For this investigation, the internal quality was measured by assessing the positional and semantic accuracy of roads, the geometric accuracy of amenity buildings and the completeness of roads. The internal quality refers to what the data is really like and is not dependent on the perception of the user .
This article is divided into seven main sections. Section two highlights previous investigations into the quality of OSM data. Section three presents some of the problems that hinder the integration of VGI into authoritative data. The methodology used to assess the quality of OSM road and building data is given in section four. In section five the results are presented. Sections six and seven contain the implications and conclusions of the results, respectively.
Previous quality assessments of OpenStreetMap data
In 2009, one researcher investigated the positional accuracy of the OSM road network by comparing it to different authoritative data sets . Thereafter, other researchers performed various quality assessments, including the completeness, geometric accuracy and attribute accuracy [5, 6]. The varied results obtained in these studies show that the geographic location and extent, the reference data set, the method and execution of testing, and the date of the OSM data extraction influence the results considerably. However, generally it was concluded that:
Two quality assessments on the South African OSM data was done in 2012 [8, 9]. However, the motivation for this study was to compare the OSM data specifically to the CD:NGI data and to increase the size and number of test areas.

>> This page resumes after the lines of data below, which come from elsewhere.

import Literature.NumberTheory.LFunctions.ZetaScrewThm17Proofs
import HarnessLib

/-!
# Mellin transforms of back-shifted, cut-off copies of Suzuki's screw function (plumbing for the
RH-free crux `ScrewFejerWindow.WindowLandau`, stmt-RiemannHypothesis-23967, route `ScrewFejerWindow`)

`Ψ = zetaScrew` is Suzuki's screw function of `ζ` (Suzuki 2023, arXiv:2206.03682, (1.1)); the tree's
Landau transform is `Landau.mellinIoi g s = ∫_1^∞ g(x) x^{-(s+1)} dx`.  For a lag `a ≥ 0` the
back-shifted, cut-off copy `y ↦ 𝟙_{y > e^a} Ψ(log y − a)` of `Ψ∘log` is measurable, its Mellin
integrand converges absolutely for real `σ > 1/2` (Suzuki2023 Thm 1.1 (1), tree
`ZetaScrewLandau.integrableOn_zetaScrew_log_rpow`, after `y = e^a x`), and the **shift rule**
`∫_1^∞ 𝟙_{y>e^a} Ψ(log y − a) y^{-(s+1)} dy = e^{-as} ∫_1^∞ Ψ(log x) x^{-(s+1)} dx` holds (in the
Laplace variable: `∫_a^∞ Ψ(t − a) e^{-st} dt = e^{-as} ∫_0^∞ Ψ(t) e^{-st} dt`).  Elementary measure
theory; RH-free; nothing here bears on the truth of RH.
-/

-- `Summit.RiemannHypothesis.RiemannHypothesis.…` repeats a component by the tree's layout (D-0017).
set_option linter.dupNamespace false

noncomputable section

open Complex Filter Topology Set MeasureTheory

namespace Summit.RiemannHypothesis.RiemannHypothesis.Theorems

namespace ScrewFejerWindow

open Literature.NumberTheory.LFunctions Literature.NumberTheory.LFunctions.ZetaScrewLandau

/-! ### Plumbing: the back-shifted, cut-off copies `𝟙_{y > e^a} Ψ(log y − a)` of `Ψ∘log` -/

/-- `y ↦ 𝟙_{y > e^a} Ψ(log y − a)` is measurable. -/
theorem measurable_indicator_zetaScrew_log_sub (a : ℝ) :
    Measurable (fun y : ℝ ↦ (Ioi (Real.exp a)).indicator (fun y ↦ zetaScrew (Real.log y - a)) y) :=
  (continuous_zetaScrew.measurable.comp (Real.measurable_log.sub_const a)).indicator measurableSet_Ioi

/-- The complex Mellin integrand `f(x) x^{-(s+1)}` is integrable on `(1, ∞)` as soon as the real one
converges absolutely at some `σ₁ < Re s` (the case `n = 0` of `Landau.integrable_mellinIntegrand`). -/
theorem integrable_ofReal_mul_cpow {f : ℝ → ℝ} (hf : Measurable f) {σ₁ : ℝ}
    (hint : IntegrableOn (fun x ↦ f x * x ^ (-(σ₁ + 1))) (Ioi 1)) {s : ℂ} (hs : σ₁ < s.re) :
    Integrable (fun x : ℝ ↦ ((f x : ℝ) : ℂ) * (x : ℂ) ^ (-(s + 1))) (volume.restrict (Ioi 1)) := by
  have h := Landau.integrable_mellinIntegrand hf hint 0 (s := s) hs
  refine h.congr (Eventually.of_forall fun x ↦ ?_)
  simp [Landau.mellinIntegrand]

/-- For `a ≥ 0` and real `σ > 1/2`, the Mellin integrand of the shifted copy,
`𝟙_{y > e^a} Ψ(log y − a) · y^{-(σ+1)}`, is integrable on `(1, ∞)` (substitute `y = e^a x` in
Suzuki2023 Thm 1.1 (1), tree `integrableOn_zetaScrew_log_rpow`). -/
theorem integrableOn_indicator_zetaScrew_log_sub_rpow {a : ℝ} (ha : 0 ≤ a) {σ : ℝ}
    (hσ : 1 / 2 < σ) :
    IntegrableOn (fun y : ℝ ↦ (Ioi (Real.exp a)).indicator (fun y ↦ zetaScrew (Real.log y - a)) y
      * y ^ (-(σ + 1))) (Ioi 1) := by
  have hea : 0 < Real.exp a := Real.exp_pos a
  have hea1 : 1 ≤ Real.exp a := Real.one_le_exp ha
  have h1 : (fun y : ℝ ↦ (Ioi (Real.exp a)).indicator (fun y ↦ zetaScrew (Real.log y - a)) y
      * y ^ (-(σ + 1)))
      = (Ioi (Real.exp a)).indicator (fun y ↦ zetaScrew (Real.log y - a) * y ^ (-(σ + 1))) := by
    funext y
    rw [Set.indicator_mul_left]
  rw [h1, integrableOn_indicator_iff measurableSet_Ioi,
    Set.inter_eq_left.2 (Set.Ioi_subset_Ioi hea1)]
  have h2 : IntegrableOn (fun x : ℝ ↦ zetaScrew (Real.log x) * x ^ (-(σ + 1))) (Ioi 1) :=
    integrableOn_zetaScrew_log_rpow hσ
  have h2' : IntegrableOn (fun x : ℝ ↦ (Real.exp a) ^ (-(σ + 1))
      * (zetaScrew (Real.log x) * x ^ (-(σ + 1)))) (Ioi 1) := h2.const_mul _
  have h3 : IntegrableOn (fun x : ℝ ↦ zetaScrew (Real.log (Real.exp a * x) - a)
      * (Real.exp a * x) ^ (-(σ + 1))) (Ioi 1) := by
    refine h2'.congr_fun (fun x hx ↦ ?_) measurableSet_Ioi
    have hx : 0 < x := lt_trans zero_lt_one hx
    rw [Real.log_mul hea.ne' hx.ne', Real.log_exp, add_sub_cancel_left, Real.mul_rpow hea.le hx.le]
    ring
  have h4 := (integrableOn_Ioi_comp_mul_left_iff
    (fun y : ℝ ↦ zetaScrew (Real.log y - a) * y ^ (-(σ + 1))) 1 hea).1 h3
  simpa using h4

/-- **The shift rule.**  For `a ≥ 0` and `Re s > 1/2`:
`∫_1^∞ 𝟙_{y > e^a} Ψ(log y − a) y^{-(s+1)} dy = e^{-as} ∫_1^∞ Ψ(log x) x^{-(s+1)} dx`
(substitution `y = e^a x`; in the Laplace variable, `∫_a^∞ Ψ(t − a) e^{-st} dt = e^{-as} ∫_0^∞ Ψ e^{-st}`). -/
theorem mellinIoi_indicator_zetaScrew_log_sub {a : ℝ} (ha : 0 ≤ a) (s : ℂ) :
    Landau.mellinIoi (fun y : ℝ ↦ (Ioi (Real.exp a)).indicator (fun y ↦ zetaScrew (Real.log y - a)) y) s
      = cexp (-(a * s)) * Landau.mellinIoi (fun x : ℝ ↦ zetaScrew (Real.log x)) s := by
  have hea : 0 < Real.exp a := Real.exp_pos a
  have hea1 : 1 ≤ Real.exp a := Real.one_le_exp ha
  unfold Landau.mellinIoi
  have h1 : ∀ y : ℝ,
      (((Ioi (Real.exp a)).indicator (fun y ↦ zetaScrew (Real.log y - a)) y : ℝ) : ℂ)
          * (y : ℂ) ^ (-(s + 1))
        = (Ioi (Real.exp a)).indicator
            (fun y : ℝ ↦ ((zetaScrew (Real.log y - a) : ℝ) : ℂ) * (y : ℂ) ^ (-(s + 1))) y := by
    intro y
    by_cases hy : y ∈ Ioi (Real.exp a)
    · rw [Set.indicator_of_mem hy, Set.indicator_of_mem hy]
    · rw [Set.indicator_of_notMem hy, Set.indicator_of_notMem hy]
      simp
  simp_rw [h1]
  rw [setIntegral_indicator measurableSet_Ioi, Set.inter_eq_right.2 (Set.Ioi_subset_Ioi hea1)]
  have h2 := integral_comp_mul_left_Ioi
    (fun y : ℝ ↦ ((zetaScrew (Real.log y - a) : ℝ) : ℂ) * (y : ℂ) ^ (-(s + 1))) 1 hea
  rw [mul_one] at h2
  have h3 : ∫ y in Ioi (Real.exp a), ((zetaScrew (Real.log y - a) : ℝ) : ℂ) * (y : ℂ) ^ (-(s + 1))
      = (Real.exp a : ℝ) • ∫ x in Ioi (1 : ℝ),
          ((zetaScrew (Real.log (Real.exp a * x) - a) : ℝ) : ℂ)
            * ((Real.exp a * x : ℝ) : ℂ) ^ (-(s + 1)) := by
    rw [h2, smul_smul, mul_inv_cancel₀ hea.ne', one_smul]
  rw [h3]
  have h4 : ∫ x in Ioi (1 : ℝ), ((zetaScrew (Real.log (Real.exp a * x) - a) : ℝ) : ℂ)
        * ((Real.exp a * x : ℝ) : ℂ) ^ (-(s + 1))
      = ∫ x in Ioi (1 : ℝ), ((Real.exp a : ℝ) : ℂ) ^ (-(s + 1))
          * (((zetaScrew (Real.log x) : ℝ) : ℂ) * (x : ℂ) ^ (-(s + 1))) := by
    refine setIntegral_congr_fun measurableSet_Ioi fun x hx ↦ ?_
    have hx : 0 < x := lt_trans zero_lt_one hx
    have hl : Real.log (Real.exp a * x) - a = Real.log x := by
      rw [Real.log_mul hea.ne' hx.ne', Real.log_exp, add_sub_cancel_left]
    rw [hl, Complex.ofReal_mul, Complex.mul_cpow_ofReal_nonneg hea.le hx.le]
    ring
  rw [h4, integral_const_mul, Complex.real_smul, ← mul_assoc]
  congr 1
  rw [ofReal_exp_cpow, Complex.ofReal_exp, ← Complex.exp_add]
  congr 1
  ring

end ScrewFejerWindow

end Summit.RiemannHypothesis.RiemannHypothesis.Theorems

end
/-!
# `BalabanUV.Beta.FP.RoadExplicitDefect` — road «FP» for binder row D1: THE ROAD's END WITH THE FIXED-POINT STEP DEFECT MADE EXPLICIT —
# the N2a binders `hfub` (Fubini∞ identity) and `hDA` (summability of the defect) DISCHARGED for the families of record (`d = 3`, `Lc ≥ 2`)

Owner's integration step (road FP owner b2b-balaban-beta-d1-p3, gen 2; OWNER-RULINGS-FP-1 R-FP-5 «take `D m :=` the explicit difference, so `hfub` is `rfl`
and `hDA` follows from `AbsMoment₂` of the perfect kernels»).  `FP/RoadRebasedHolds` (p221157) reads road FP's END for the pinned family with the families of
record and an ABSTRACT defect family `D` carrying three binders `hfub`, `hDA`, `hSDF`.  Here `D` is INSTANTIATED as leaf-01-g4's explicit difference
`StepDefectInherit.defect TP RP` with
  `TP m := TPerfOf (Lc^m) (KPerf … m) (SPerfOf … S m) (WPerfOf … Wt m)` (the perfect m-fold one-loop kernel) and
  `RP m := (Lc^m)^8 · dressedEntry (colOf (KPerf … m)) (TPerfOf Lc (KPerf …1) (SPerfOf … S 1) (WPerfOf … Wt 1)) ((Lc^m)•·)` (the transported first step),
so that `hfub` IS `StepDefectInherit.fubini_defect` and `hDA` follows from `AbsMoment₂` of the perfect kernels (class data of the families of record: K-side
`RealRateKMHolds.kernelSide_KPerf_holds`, S/W-side the `m = 1` slot rows + pins and the `m ≥ 2` rebase plugs `RoadRebasedHolds.hSinf_of_rebase`/`hWinf_of_rebase`)
and of the perfect column weights (`StepLawKHolds.entryHyps_perfCol_holds`, read at the zero kernel) — leaf-01-g4's `StepLawInherit.absMoment₂_defect_explicit` pattern.
* §1 `absMoment₂_colOf_KPerf` (the perfect m-fold column is an `AbsMoment₂` weight, every `m ≥ 1`); `absMoment₂_TPerf_one_pinned` / `absMoment₂_TPerf_record`
  (the perfect kernels of the families of record have absolutely summable second moments, every `m ≥ 1`).
* §2 `absMoment₂_explicitDefect` (`hDA` for the explicit defect), and THE END RE-READ: **`d1Drift_JsBalT2Of_pinned_explicitDefect`** /
  `endpointExistence_JsBalT2Of_pinned_explicitDefect` = `RoadRebasedHolds.d1Drift_JsBalT2Of_pinned_of_rows_rebased` / `endpointExistence_…_rebased` with `D :=` the
  explicit defect, `hfub` and `hDA` DISCHARGED.
RESULT (`2 ≤ Lc`, `r ∈ box (3+1) Lc`, families of record fixed by the pins + rebase equations): `D1Drift Lc (JsBalT2Of …) N μ ν` ⟸ EXACTLY
{`hRj` (an2's hR; to become `hTsymm` by R-FP-9), `hWj` (an1's hW), **`hSDF` for the EXPLICIT fixed-point defect** (`∀ m ≥ 1, secondMoment (defect TP RP m) μ ν = 0` —
β-additivity of the perfect polarizations; supplier = REBASE-J + two-fold (SDF) via `StepDefectInherit.stepDefect_inherit`, shared), `hasym` (N7)}.
HONEST FRAMING (cell contract, verbatim): «discharging `BetaPertH` makes Bałaban's UV stability UNCONDITIONAL — a real constructive-QFT result; it is NOT the
continuum limit and NOT the Clay problem.»  COMPOSITION over tree theorems; proves no estimate; `hRj`/`hWj`/`hSDF`/`hasym` stay HYPOTHESES (all OPEN); NOT «D1
closed», NOT BetaPertH, NOT continuum, NOT Clay; 0 wall binders instantiated at a value; binders 0/4 (hW, hR, D1Tel, D1Rep).  [our object], 0 `def`, 0 cite, 0 sorry.
HONEST DEPENDENCY (verbatim): «continuum YM on T⁴ ⇐ BetaPertH ∧ nine spine estimates (0/9 proved); BetaPertH ⇐ (D1) ∧ (D4) ∧ CAP+tail; G-an2-4 gates asym,
D1 and NE2/3/4.»
-/

namespace Summit.QuantumFields.BalabanUV.Beta.FP.RoadExplicitDefect

open Filter Topology
open Literature.MathematicalPhysics.QuantumFieldTheory
open Literature.MathematicalPhysics.QuantumFieldTheory.Balaban1983to89
open Literature.MathematicalPhysics.QuantumFieldTheory.Balaban1983to89.Beta
open B12Beta (secondMoment)
open B12Normalization (stepBal)
open AffineAveraging (box toSite)
open DecimatedMomentSummable (AbsMoment₂)
open DressedMomentNormalisation (EKer dressedEntry)
open ExpKernelCalculus (MKer Decays VertexFamily₂)
open PolarizationSign (WardTransversal AxisReflectionCovariant)
open OneStepResolventKernel (Fib LocStencil)
open OneStepKernelFamily (KInvStep TbalOf flipK D1Drift)
open BalabanStepJetsSucc (JsBal0Of JsBalOf)
open BalabanStepW2 (WbalOf T2Of T2Of_loc CwOf δwOf δwOf_pos WbalOf_loc₂ JsBalT2Of)
open AveragingMixedJetTables (vh₂S mixFFAt)
open FlowStep FlowStepRuns DagBinding
open RemainderChain (RemainderConst)
open StepDriftWitness (absMoment₂_comp_zsmul absMoment₂_sub_gen absMoment₂_dressedEntry)
open HessianTelescopingKKT (absMoment₂_const_mul')
open HessKerDressedLimit (locStencil_limStOf vertexFamily₂_limTabOf)
open Summit.QuantumFields.BalabanUV.Beta.HessKerDressedUnits (unitK unitS unitW)
open Summit.QuantumFields.BalabanUV.Beta.MixedJetTablesPlug (hmix_an1)
open Summit.QuantumFields.BalabanUV.Beta.GAN24.CombesThomas (sfStep smStep)
open Summit.QuantumFields.BalabanUV.Beta.GAN24.StencilSlotOfE3 (one_le_of_two_le)
open Summit.QuantumFields.BalabanUV.Beta.GAN24.StencilSlotSAllThree (hS_hSall_three)
open Summit.QuantumFields.BalabanUV.Beta.GAN24.WSlotT2Tables (hB_base hW_hWall_three_an1_pinned)
open Summit.QuantumFields.BalabanUV.Beta.GAN24.SlotRowsPowBase (SPerfOf_of_eq WPerfOf_of_eq)
open Summit.QuantumFields.BalabanUV.Beta.GAN24.RealRateKMHolds (kernelSide_KPerf_holds)
open Summit.QuantumFields.BalabanUV.Beta.FP.RebaseJets (rebaseS rebaseW)
open Summit.QuantumFields.BalabanUV.Beta.FP.PerfectObjectsT (KPerf SPerfOf WPerfOf TPerfOf fPerf)
open Summit.QuantumFields.BalabanUV.Beta.FP.TransportInfinityM (colOf)
open Summit.QuantumFields.BalabanUV.Beta.FP.StepLawAssembly (absMoment₂_TPerfOf)
open Summit.QuantumFields.BalabanUV.Beta.FP.StepLawKHolds (entryHyps_perfCol_holds)
open Summit.QuantumFields.BalabanUV.Beta.FP.StepDefectInherit (defect fubini_defect)
open Summit.QuantumFields.BalabanUV.Beta.FP.RoadRebasedHolds (hSinf_of_rebase hWinf_of_rebase d1Drift_JsBalT2Of_pinned_of_rows_rebased
  endpointExistence_JsBalT2Of_pinned_of_rows_rebased)

noncomputable section

variable {Lc : ℕ} [NeZero Lc] {r : Fin (3 + 1) → ℕ} (hr : r ∈ box (3 + 1) Lc) (cE cVH cΛ cB : ℝ) (Tc : Fin 4 → Fin 4 → Fin 4 → Fin 4 → ℝ)
  (S : ℕ → ℕ → Fin (3 + 1) → (Fin (3 + 1) → ℤ) → MKer (3 + 1) (Fib 3))
  (Wt : ℕ → ℕ → Fin (3 + 1) → (Fin (3 + 1) → ℤ) → Fin (3 + 1) → (Fin (3 + 1) → ℤ) → MKer (3 + 1) (Fib 3))

/-! ## §1 `AbsMoment₂` of the perfect column and of the perfect kernels of the families of record -/

omit [NeZero Lc] in
/-- **THE PERFECT `m`-FOLD COLUMN IS AN `AbsMoment₂` WEIGHT** (`2 ≤ Lc`, `1 ≤ m`): read off `StepLawKHolds.entryHyps_perfCol_holds` at the zero kernel
(whose admissibility hypotheses are trivial). [our object] -/
theorem absMoment₂_colOf_KPerf [NeZero Lc] (hLc2 : 2 ≤ Lc) {m : ℕ} (hm : 1 ≤ m) (κ l : Fin 4) :
    AbsMoment₂ (colOf (KPerf (d := 3) Lc (sfStep Lc) (smStep 3 Lc) m) κ l) := by
  have hz : HasSum (fun _ : Fin 4 → ℤ => (0 : ℝ)) 0 := hasSum_zero
  have h0 : ∀ c e : Fin 4, AbsMoment₂ ((0 : EKer 4) c e) := fun c e => by
    unfold AbsMoment₂
    simp only [Pi.zero_apply, abs_zero, mul_zero]
    exact summable_zero
  have hT0 : ∀ c e : Fin 4, HasSum ((0 : EKer 4) c e) 0 := fun c e => by
    simp only [Pi.zero_apply]; exact hz
  have hT1 : ∀ (c e μ : Fin 4), HasSum (fun t : Fin 4 → ℤ => t μ • (0 : EKer 4) c e t) 0 := fun c e μ => by
    simp only [Pi.zero_apply, smul_zero]; exact hz
  exact (entryHyps_perfCol_holds hLc2 hm h0 hT0 hT1).absW κ l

Integrating VGI and authoritative data
Many researchers believe that any level of VGI ingestion will result in reduced map production costs . Other researchers believe that there are costs involved in re-aligning the workflow to incorporate VGI, and other costs, like internet access necessary to obtain the latest updates and training staff in VGI usage . Another challenge is government mapping agencies’ acceptance of spatial data produced by non-experts . It is a known fact that the public deem authoritative spatial information to be without error, even if this is not necessarily the case. The opposite holds true for most, not all, NMAs – they do not deem volunteer information to be of high quality. It has been said that the reason for government mapping agencies’ reluctance to accept volunteer information is the legal implications associated with incorrect information disseminated to the public .Other technical issues to consider when integrating VGI data into NMA data include different reference systems, different representation of features, how to handle duplication of features and different file formats. There is also the physical structure of spatial databases and naming conventions to consider. This discussion will be limited to data structure issues.
There are distinct differences between the data models of authoritative and volunteer data in the way the data is acquired, stored and the policies and standards governing the data. The differences between the CD:NGI and OSM data models are listed in Table 1.
Examples of integrating VGI and authoritative spatial data
Methodology for determining the quality of OSM data in South Africa
The aim of this investigation is to determine how well the OSM data compares with the CD:NGI data quality requirements. The CD:NGI standard for the Capture of Topographic Data states: i) features captured by photogrammetric methods must have a positional accuracy not exceeding 10 m at the 95% confidence level, and ii) features shall be correctly classified at the 90% confidence interval. The standard does not include accuracy statements for the other quality aspects. The OSM data was thus assessed with respect to the positional accuracy and semantic accuracy. In addition, the completeness of roads was assessed. Due to time and technical constraints, other quality elements (e.g. thematic accuracy) were not investigated. This section presents the method for determining the positional accuracy and semantic accuracy of roads, the geometric accuracy of amenity buildings and the completeness of roads.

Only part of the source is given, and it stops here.